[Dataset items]
┌────────
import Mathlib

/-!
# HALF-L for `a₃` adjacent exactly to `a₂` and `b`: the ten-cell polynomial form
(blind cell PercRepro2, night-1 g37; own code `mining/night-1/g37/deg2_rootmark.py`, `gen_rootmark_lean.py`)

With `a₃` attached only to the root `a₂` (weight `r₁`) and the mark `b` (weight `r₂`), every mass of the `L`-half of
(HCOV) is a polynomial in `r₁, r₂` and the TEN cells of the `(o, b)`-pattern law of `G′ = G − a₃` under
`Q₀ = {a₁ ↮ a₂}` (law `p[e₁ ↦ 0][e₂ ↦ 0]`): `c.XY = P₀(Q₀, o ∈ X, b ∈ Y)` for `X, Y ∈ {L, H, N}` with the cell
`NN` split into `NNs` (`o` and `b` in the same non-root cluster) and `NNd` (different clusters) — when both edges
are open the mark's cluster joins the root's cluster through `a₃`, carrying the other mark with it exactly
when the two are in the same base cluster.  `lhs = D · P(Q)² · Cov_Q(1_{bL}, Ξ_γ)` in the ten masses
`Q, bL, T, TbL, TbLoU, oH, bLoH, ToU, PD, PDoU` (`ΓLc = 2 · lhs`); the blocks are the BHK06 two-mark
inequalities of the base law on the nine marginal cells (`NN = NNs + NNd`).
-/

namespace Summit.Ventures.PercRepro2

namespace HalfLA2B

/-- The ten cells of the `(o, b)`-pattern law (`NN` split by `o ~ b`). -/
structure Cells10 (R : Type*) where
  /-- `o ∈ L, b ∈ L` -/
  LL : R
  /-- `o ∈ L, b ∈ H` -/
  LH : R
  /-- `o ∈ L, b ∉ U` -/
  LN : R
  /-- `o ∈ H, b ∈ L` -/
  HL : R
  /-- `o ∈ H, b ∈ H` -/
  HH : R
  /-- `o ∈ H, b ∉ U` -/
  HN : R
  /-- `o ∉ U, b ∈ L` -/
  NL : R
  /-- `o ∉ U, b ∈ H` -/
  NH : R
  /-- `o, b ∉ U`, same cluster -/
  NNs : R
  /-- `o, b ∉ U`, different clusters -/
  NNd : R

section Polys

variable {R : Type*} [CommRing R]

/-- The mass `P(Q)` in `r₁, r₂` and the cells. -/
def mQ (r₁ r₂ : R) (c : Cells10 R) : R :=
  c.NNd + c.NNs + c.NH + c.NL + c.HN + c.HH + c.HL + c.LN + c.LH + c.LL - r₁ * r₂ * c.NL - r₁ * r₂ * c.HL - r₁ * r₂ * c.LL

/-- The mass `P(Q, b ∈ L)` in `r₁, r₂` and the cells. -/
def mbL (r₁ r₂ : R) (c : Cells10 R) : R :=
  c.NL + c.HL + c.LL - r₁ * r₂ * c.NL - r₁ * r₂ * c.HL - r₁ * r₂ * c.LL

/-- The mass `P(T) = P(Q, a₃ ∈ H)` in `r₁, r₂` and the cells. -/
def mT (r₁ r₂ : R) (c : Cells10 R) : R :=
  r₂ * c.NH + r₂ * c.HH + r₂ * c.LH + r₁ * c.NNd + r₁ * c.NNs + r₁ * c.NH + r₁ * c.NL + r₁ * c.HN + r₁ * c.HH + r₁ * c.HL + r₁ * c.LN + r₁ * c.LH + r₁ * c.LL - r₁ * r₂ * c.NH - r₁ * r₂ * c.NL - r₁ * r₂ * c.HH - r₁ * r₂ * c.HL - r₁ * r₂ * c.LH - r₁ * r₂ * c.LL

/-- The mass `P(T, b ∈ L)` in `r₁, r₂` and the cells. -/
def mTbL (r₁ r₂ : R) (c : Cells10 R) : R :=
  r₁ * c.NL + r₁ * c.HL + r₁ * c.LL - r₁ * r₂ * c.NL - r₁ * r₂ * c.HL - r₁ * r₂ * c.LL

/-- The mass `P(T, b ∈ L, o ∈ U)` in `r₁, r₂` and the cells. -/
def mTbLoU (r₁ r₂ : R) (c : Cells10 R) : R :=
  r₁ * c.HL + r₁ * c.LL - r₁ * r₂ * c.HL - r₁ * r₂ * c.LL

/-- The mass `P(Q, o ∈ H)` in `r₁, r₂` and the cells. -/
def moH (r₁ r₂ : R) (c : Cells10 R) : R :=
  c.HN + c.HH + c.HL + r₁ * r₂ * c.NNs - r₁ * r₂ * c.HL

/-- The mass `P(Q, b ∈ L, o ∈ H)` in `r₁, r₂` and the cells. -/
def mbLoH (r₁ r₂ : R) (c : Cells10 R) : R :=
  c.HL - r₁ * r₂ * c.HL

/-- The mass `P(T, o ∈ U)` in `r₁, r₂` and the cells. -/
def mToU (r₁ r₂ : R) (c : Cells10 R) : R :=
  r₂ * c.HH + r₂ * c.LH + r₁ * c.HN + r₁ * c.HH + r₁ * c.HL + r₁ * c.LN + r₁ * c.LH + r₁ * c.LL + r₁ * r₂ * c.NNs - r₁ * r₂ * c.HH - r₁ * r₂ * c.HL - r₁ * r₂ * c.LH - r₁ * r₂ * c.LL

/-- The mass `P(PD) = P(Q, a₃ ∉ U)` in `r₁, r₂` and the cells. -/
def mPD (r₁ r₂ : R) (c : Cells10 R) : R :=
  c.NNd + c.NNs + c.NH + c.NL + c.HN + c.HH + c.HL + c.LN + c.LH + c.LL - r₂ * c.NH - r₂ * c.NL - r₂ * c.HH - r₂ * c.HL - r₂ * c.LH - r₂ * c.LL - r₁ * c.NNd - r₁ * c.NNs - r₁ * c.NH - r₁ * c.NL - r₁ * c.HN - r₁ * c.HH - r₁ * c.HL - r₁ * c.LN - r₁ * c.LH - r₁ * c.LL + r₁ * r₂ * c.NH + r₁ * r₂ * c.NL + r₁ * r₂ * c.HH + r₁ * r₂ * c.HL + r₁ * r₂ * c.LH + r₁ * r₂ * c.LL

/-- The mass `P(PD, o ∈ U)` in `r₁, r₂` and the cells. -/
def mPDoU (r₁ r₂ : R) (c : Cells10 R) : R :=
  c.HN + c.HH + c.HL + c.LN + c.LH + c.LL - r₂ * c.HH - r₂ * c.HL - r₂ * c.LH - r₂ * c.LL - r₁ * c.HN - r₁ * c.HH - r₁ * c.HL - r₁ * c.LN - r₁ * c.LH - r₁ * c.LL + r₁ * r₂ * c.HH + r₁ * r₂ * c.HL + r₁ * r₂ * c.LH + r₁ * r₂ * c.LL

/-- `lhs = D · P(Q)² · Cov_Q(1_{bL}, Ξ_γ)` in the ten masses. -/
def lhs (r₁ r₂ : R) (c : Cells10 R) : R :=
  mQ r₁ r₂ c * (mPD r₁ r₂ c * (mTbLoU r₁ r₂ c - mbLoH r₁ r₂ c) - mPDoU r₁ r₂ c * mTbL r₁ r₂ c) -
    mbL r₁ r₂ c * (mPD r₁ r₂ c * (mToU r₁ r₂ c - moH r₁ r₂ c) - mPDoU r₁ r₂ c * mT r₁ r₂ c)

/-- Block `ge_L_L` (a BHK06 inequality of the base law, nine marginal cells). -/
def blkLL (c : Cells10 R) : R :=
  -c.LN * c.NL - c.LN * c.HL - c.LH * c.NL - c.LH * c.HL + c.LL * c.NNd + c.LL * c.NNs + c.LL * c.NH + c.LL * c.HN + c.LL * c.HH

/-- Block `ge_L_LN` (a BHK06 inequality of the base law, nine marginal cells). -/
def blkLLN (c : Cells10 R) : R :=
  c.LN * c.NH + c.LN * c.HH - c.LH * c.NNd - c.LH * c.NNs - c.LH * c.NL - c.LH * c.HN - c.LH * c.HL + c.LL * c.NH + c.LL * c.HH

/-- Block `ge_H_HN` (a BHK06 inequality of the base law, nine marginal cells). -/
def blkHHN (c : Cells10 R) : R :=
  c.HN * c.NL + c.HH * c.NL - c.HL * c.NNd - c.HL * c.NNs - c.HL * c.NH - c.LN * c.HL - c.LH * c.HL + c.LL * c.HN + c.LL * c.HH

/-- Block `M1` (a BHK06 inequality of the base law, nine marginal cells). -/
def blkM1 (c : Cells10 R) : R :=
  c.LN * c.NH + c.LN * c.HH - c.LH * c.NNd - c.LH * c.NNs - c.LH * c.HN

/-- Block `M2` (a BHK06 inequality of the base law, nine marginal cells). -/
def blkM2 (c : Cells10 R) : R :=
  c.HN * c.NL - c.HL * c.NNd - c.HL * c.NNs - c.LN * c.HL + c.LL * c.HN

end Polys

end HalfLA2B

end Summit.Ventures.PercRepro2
└────────
• What the exercise asks: Reproduce only the lines above spanning from the line containing "(blind cell PercRepro2, night-1" through the line containing "attached only to", word for word.

• Task response:
(blind cell PercRepro2, night-1 g37; own code `mining/night-1/g37/deg2_rootmark.py`, `gen_rootmark_lean.py`)

With `a₃` attached only to the root `a₂` (weight `r₁`) and the mark `b` (weight `r₂`), every mass of the `L`-half of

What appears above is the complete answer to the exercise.